Figure out how many lines in the records below hold the string "normalised". That number alone is the answer.

§ Stored data entries
· · · ·
import Summits.MatrixMultiplication.OmegaCensus.DominoLineUnitObstruction
import HarnessLib

/-!
# Unit-test certificates in the quadratic ring `𝔽_q[θ]/(θ² − cθ + 1)` (primes `q ≡ ±1 (mod p)`)

ω-census `pub-omega`, family (b3), seat pub-omega-group gen 26.  Framing: lottery ticket; floor = certified bounds/negative
ranges.  VALUE: the second certificate format of the SHADOW-CONSISTENCY route (`HOME/pub-omega-group-g26/FAMILY-B-ADDENDUM-g26.md`
§3, G2); NOT progress on ω.

`DominoLineUnitObstruction.unitCert` needs a `p`-th root of unity `r` in `ZMod q`, i.e. a prime `q ≡ 1 (mod p)` dividing the real norm of
`D(a_F) = a² + aā + ā²`.  About half of the non-unit keys only have prime factors `q ≡ −1 (mod p)` (degree-2 primes of `ℚ(ζ_p)`, degree 1 in the
real subfield).  For those the root of unity lives in the quadratic ring `R = (ZMod q)[X]/(X² − cX + 1)` (`c` = the image of `ζ + ζ⁻¹`), which
is a nontrivial commutative ring for every `q > 1`, so `no_line_identity_of_lineD_eq_zero` applies verbatim with `r = θ = X mod (…)`.
The checker does exact pair arithmetic over `ℤ` (`(a, b) ↔ a + bθ`, `θ² = cθ − 1`) and tests divisibility by `q` at the end:

* `mulP`, `powP`, `smulP`, `geomP` (`Σ_{i<p} θ^i`), `levP`/`levcP` (`A = Σ F[i] θ^i`, `B = Σ F[i] θ^{(p−i) mod p}`), `lineDP` (`A² + AB + B²`);
* `unitCert2 p F q c` (a `Bool`): `1 < q` and `q` divides both coordinates of `geomP c p` and of `lineDP c p F`;
* `unitCert2_sound` (`p ≥ 5`): then no `G, s, K` satisfy the normalised line identity with key `v ↦ F[v.val]`.
The interpretation `ι (a, b) = a + bθ ∈ AdjoinRoot (X² − cX + 1)` is additive and multiplicative (`ι_mulP`), which transports the two checked
congruences to `Σ_{i<p} θ^i = 0` and `lev θ F ^ 2 + lev θ F · levc θ F + levc θ F ^ 2 = 0` in `R`.
-/

namespace Summit.MatrixMultiplication.OmegaCensus

open Finset Polynomial

/-! ## Pair arithmetic (the decide side) -/

section PairArith

/-- Product in `ℤ[θ]/(θ² − cθ + 1)` on coordinates `(a, b) ↔ a + bθ`. [folklore] -/
def mulP (c : ℤ) (x y : ℤ × ℤ) : ℤ × ℤ :=
  (x.1 * y.1 - x.2 * y.2, x.1 * y.2 + x.2 * y.1 + c * x.2 * y.2)

/-- `θ^n` in pair coordinates. [folklore] -/
def powP (c : ℤ) : ℕ → ℤ × ℤ
  | 0 => (1, 0)
  | n + 1 => mulP c (powP c n) (0, 1)

/-- Integer multiple of a pair. [folklore] -/
def smulP (n : ℤ) (x : ℤ × ℤ) : ℤ × ℤ := (n * x.1, n * x.2)

/-- `Σ_{i<p} θ^i` in pair coordinates. [folklore] -/
def geomP (c : ℤ) (p : ℕ) : ℤ × ℤ := ∑ i ∈ range p, powP c i

/-- `A = Σ_{i<p} F[i]·θ^i` in pair coordinates. [folklore] -/
def levP (c : ℤ) (p : ℕ) (F : List ℕ) : ℤ × ℤ := ∑ i ∈ range p, smulP (F.getD i 0 : ℕ) (powP c i)

/-- `B = Σ_{i<p} F[i]·θ^{(p − i) mod p}` in pair coordinates. [folklore] -/
def levcP (c : ℤ) (p : ℕ) (F : List ℕ) : ℤ × ℤ := ∑ i ∈ range p, smulP (F.getD i 0 : ℕ) (powP c ((p - i) % p))

/-- `A² + AB + B²` in pair coordinates. [folklore] -/
def lineDP (c : ℤ) (p : ℕ) (F : List ℕ) : ℤ × ℤ :=
  mulP c (levP c p F) (levP c p F) + mulP c (levP c p F) (levcP c p F) + mulP c (levcP c p F) (levcP c p F)

/-- **Quadratic-ring unit-test certificate** `(q, c)` for the key `F` (list of `p` counts): `1 < q`, and `q` divides both coordinates of
`Σ_{i<p} θ^i` and of `A² + AB + B²` computed in `ℤ[θ]/(θ² − cθ + 1)`. [folklore] -/
def unitCert2 (p : ℕ) (F : List ℕ) (q : ℕ) (c : ℤ) : Bool :=
  decide (1 < q ∧ (q : ℤ) ∣ (geomP c p).1 ∧ (q : ℤ) ∣ (geomP c p).2 ∧ (q : ℤ) ∣ (lineDP c p F).1 ∧ (q : ℤ) ∣ (lineDP c p F).2)

end PairArith

/-! ## Interpretation in `AdjoinRoot (X² − cX + 1)` over `ZMod q` (the proof side) -/

section Interpretation

variable {q : ℕ} (c : ℤ)

/-- The quadratic polynomial `X² − cX + 1` over `ZMod q`. [folklore] -/
noncomputable def quadPoly (q : ℕ) (c : ℤ) : (ZMod q)[X] := X ^ 2 + (C (-(c : ZMod q)) * X + C 1)

/-- `X² − cX + 1` is monic. [folklore] -/
theorem quadPoly_monic (q : ℕ) (c : ℤ) : (quadPoly q c).Monic :=
  monic_X_pow_add (degree_linear_lt (a := -(c : ZMod q)) (b := 1))

/-- For `1 < q` the quadratic ring `(ZMod q)[X]/(X² − cX + 1)` is nontrivial. [folklore] -/
theorem nontrivial_adjoinRoot_quadPoly (hq : 1 < q) : Nontrivial (AdjoinRoot (quadPoly q c)) := by
  haveI : Fact (1 < q) := ⟨hq⟩
  rw [AdjoinRoot, Ideal.Quotient.nontrivial_iff, Ne, Ideal.span_singleton_eq_top, (quadPoly_monic q c).isUnit_iff]
  intro h
  have h2 := congrArg (fun f : (ZMod q)[X] => f.coeff 2) h
  simp only [quadPoly, coeff_add, coeff_X_pow, if_true, coeff_C_mul, coeff_X, coeff_C, coeff_one] at h2
  norm_num at h2

/-- The interpretation `(a, b) ↦ a + bθ`. [folklore] -/
noncomputable def pairEval (θ : AdjoinRoot (quadPoly q c)) : ℤ × ℤ →+ AdjoinRoot (quadPoly q c) where
  toFun x := (x.1 : AdjoinRoot (quadPoly q c)) + (x.2 : AdjoinRoot (quadPoly q c)) * θ
  map_zero' := by simp
  map_add' x y := by
    simp only [Prod.fst_add, Prod.snd_add, Int.cast_add]
    ring

/-- The root satisfies `θ² = cθ − 1`. [folklore] -/
theorem root_sq : (AdjoinRoot.root (quadPoly q c)) ^ 2 =
    (c : AdjoinRoot (quadPoly q c)) * AdjoinRoot.root (quadPoly q c) - 1 := by
  have h : eval₂ (AdjoinRoot.of (quadPoly q c)) (AdjoinRoot.root (quadPoly q c))
      (X ^ 2 + (C (-(c : ZMod q)) * X + C 1)) = 0 := AdjoinRoot.eval₂_root (quadPoly q c)
  rw [eval₂_add, eval₂_add, eval₂_X_pow, eval₂_mul, eval₂_C, eval₂_X, eval₂_C, map_neg, map_intCast, map_one] at h
  linear_combination h

/-- `ι` is multiplicative. [folklore] -/
theorem pairEval_mulP (x y : ℤ × ℤ) :
    pairEval c (AdjoinRoot.root (quadPoly q c)) (mulP c x y) =
      pairEval c (AdjoinRoot.root (quadPoly q c)) x * pairEval c (AdjoinRoot.root (quadPoly q c)) y := by
  have h := root_sq (q := q) c
  simp only [pairEval, AddMonoidHom.coe_mk, ZeroHom.coe_mk, mulP, Int.cast_sub, Int.cast_mul, Int.cast_add]
  linear_combination (-(x.2 : AdjoinRoot (quadPoly q c)) * (y.2 : AdjoinRoot (quadPoly q c))) * h

/-- `ι (powP n) = θ^n`. [folklore] -/
theorem pairEval_powP (n : ℕ) :
    pairEval c (AdjoinRoot.root (quadPoly q c)) (powP c n) = (AdjoinRoot.root (quadPoly q c)) ^ n := by
  induction n with
  | zero => simp [powP, pairEval]
  | succ n ih =>
    rw [powP, pairEval_mulP, ih, pow_succ]
    congr 1
    simp [pairEval]

/-- `ι (smulP n x) = n · ι x`. [folklore] -/
theorem pairEval_smulP (θ : AdjoinRoot (quadPoly q c)) (n : ℤ) (x : ℤ × ℤ) :
    pairEval c θ (smulP n x) = (n : AdjoinRoot (quadPoly q c)) * pairEval c θ x := by
  simp only [pairEval, AddMonoidHom.coe_mk, ZeroHom.coe_mk, smulP, Int.cast_mul]
  ring

/-- `(q : R) = 0` in the quadratic ring over `ZMod q`. [folklore] -/
theorem natCast_self_adjoinRoot : ((q : ℕ) : AdjoinRoot (quadPoly q c)) = 0 := by
  have h := map_natCast (algebraMap (ZMod q) (AdjoinRoot (quadPoly q c))) q
  rw [ZMod.natCast_self, map_zero] at h
  exact h.symm

/-- A pair with both coordinates divisible by `q` interprets to `0`. [folklore] -/
theorem pairEval_eq_zero_of_dvd (θ : AdjoinRoot (quadPoly q c)) {x : ℤ × ℤ} (h1 : (q : ℤ) ∣ x.1) (h2 : (q : ℤ) ∣ x.2) :
    pairEval c θ x = 0 := by
  obtain ⟨k1, hk1⟩ := h1
  obtain ⟨k2, hk2⟩ := h2
  simp only [pairEval, AddMonoidHom.coe_mk, ZeroHom.coe_mk, hk1, hk2, Int.cast_mul, Int.cast_natCast,
    natCast_self_adjoinRoot, zero_mul, add_zero]

end Interpretation

/-! ## Soundness -/

section Sound

variable {p : ℕ} [Fact p.Prime]

/-- `lev θ F = ι (levP …)` for the key function `v ↦ F[v.val]`. [folklore] -/
theorem lev_eq_pairEval_levP {q : ℕ} (c : ℤ) (F : List ℕ) :
    lev (AdjoinRoot.root (quadPoly q c)) (fun v : ZMod p => F.getD v.val 0) =
      pairEval c (AdjoinRoot.root (quadPoly q c)) (levP c p F) := by
  unfold lev levP zch
  rw [map_sum, sum_val_eq_sum_range (fun i => ((F.getD i 0 : ℕ) : AdjoinRoot (quadPoly q c)) *
    (AdjoinRoot.root (quadPoly q c)) ^ i)]
  refine sum_congr rfl fun i _ => ?_
  rw [pairEval_smulP, pairEval_powP, Int.cast_natCast]

/-- `levc θ F = ι (levcP …)`. [folklore] -/
theorem levc_eq_pairEval_levcP {q : ℕ} (c : ℤ) (F : List ℕ) :
    levc (AdjoinRoot.root (quadPoly q c)) (fun v : ZMod p => F.getD v.val 0) =
      pairEval c (AdjoinRoot.root (quadPoly q c)) (levcP c p F) := by
  haveI : NeZero p := ⟨(Fact.out : p.Prime).ne_zero⟩
  unfold levc levcP zch
  rw [map_sum]
  have e : ∀ v : ZMod p, (-v).val = (p - v.val) % p := fun v => ZMod.neg_val' v
  simp_rw [e]
  rw [sum_val_eq_sum_range (fun i => ((F.getD i 0 : ℕ) : AdjoinRoot (quadPoly q c)) *
    (AdjoinRoot.root (quadPoly q c)) ^ ((p - i) % p))]
  refine sum_congr rfl fun i _ => ?_
  rw [pairEval_smulP, pairEval_powP, Int.cast_natCast]

/-- **Soundness of the quadratic-ring certificate** (`p ≥ 5`): `unitCert2 p F q c = true` excludes every solution `G, s, K` of the normalised
line identity with key `v ↦ F[v.val]`. [folklore] -/
theorem unitCert2_sound (hp5 : 5 ≤ p) {F : List ℕ} {q : ℕ} {c : ℤ} (h : unitCert2 p F q c = true) (G : ZMod p → ℕ)
    (s : ZMod p) (K : ℕ)
    (hid : ∀ τ : ZMod p, (∑ v : ZMod p, ((fun v : ZMod p => F.getD v.val 0) (τ - v) + (fun v : ZMod p => F.getD v.val 0) (v - τ) +
      (fun v : ZMod p => F.getD v.val 0) (τ + v)) * G v) + (if s = τ then 1 else 0) = K) : False := by
  obtain ⟨hq, hg1, hg2, hd1, hd2⟩ := of_decide_eq_true h
  haveI := nontrivial_adjoinRoot_quadPoly c hq
  set θ := AdjoinRoot.root (quadPoly q c) with hθ
  -- `Σ_{i<p} θ^i = 0`
  have hr : ∑ i ∈ range p, θ ^ i = 0 := by
    have e : pairEval c θ (geomP c p) = ∑ i ∈ range p, θ ^ i := by
      unfold geomP
      rw [map_sum]
      exact sum_congr rfl fun i _ => by rw [hθ, pairEval_powP]
    rw [← e]
    exact pairEval_eq_zero_of_dvd c θ hg1 hg2
  -- `D = 0`
  have hD : (lev θ (fun v : ZMod p => F.getD v.val 0)) ^ 2 +
      lev θ (fun v : ZMod p => F.getD v.val 0) * levc θ (fun v : ZMod p => F.getD v.val 0) +
      (levc θ (fun v : ZMod p => F.getD v.val 0)) ^ 2 = 0 := by
    rw [hθ, lev_eq_pairEval_levP, levc_eq_pairEval_levcP, pow_two, pow_two, ← pairEval_mulP, ← pairEval_mulP,
      ← pairEval_mulP, ← map_add, ← map_add]
    exact pairEval_eq_zero_of_dvd c _ hd1 hd2
  exact no_line_identity_of_lineD_eq_zero hp5 hr _ hD G s K hid

/-- Worked instance (`p = 5`): the key `[0,0,0,1,2]` of `unitCert_example` in the pair format: `q = 31`, `c = θ + θ⁻¹ = 2 + 16 = 18`
(`x² − 18x + 1 ≡ (x − 2)(x − 16) (mod 31)`); at `θ = 2`: `A = 40`, `B = 8`, `A² + AB + B² = 217 = 7·31`, and symmetrically at `θ = 16`. [folklore] -/
theorem unitCert2_example : unitCert2 5 [0,0,0,1,2] 31 18 = true := by
  decide

end Sound

end Summit.MatrixMultiplication.OmegaCensus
· · · ·
§ TASK RESPONSE
2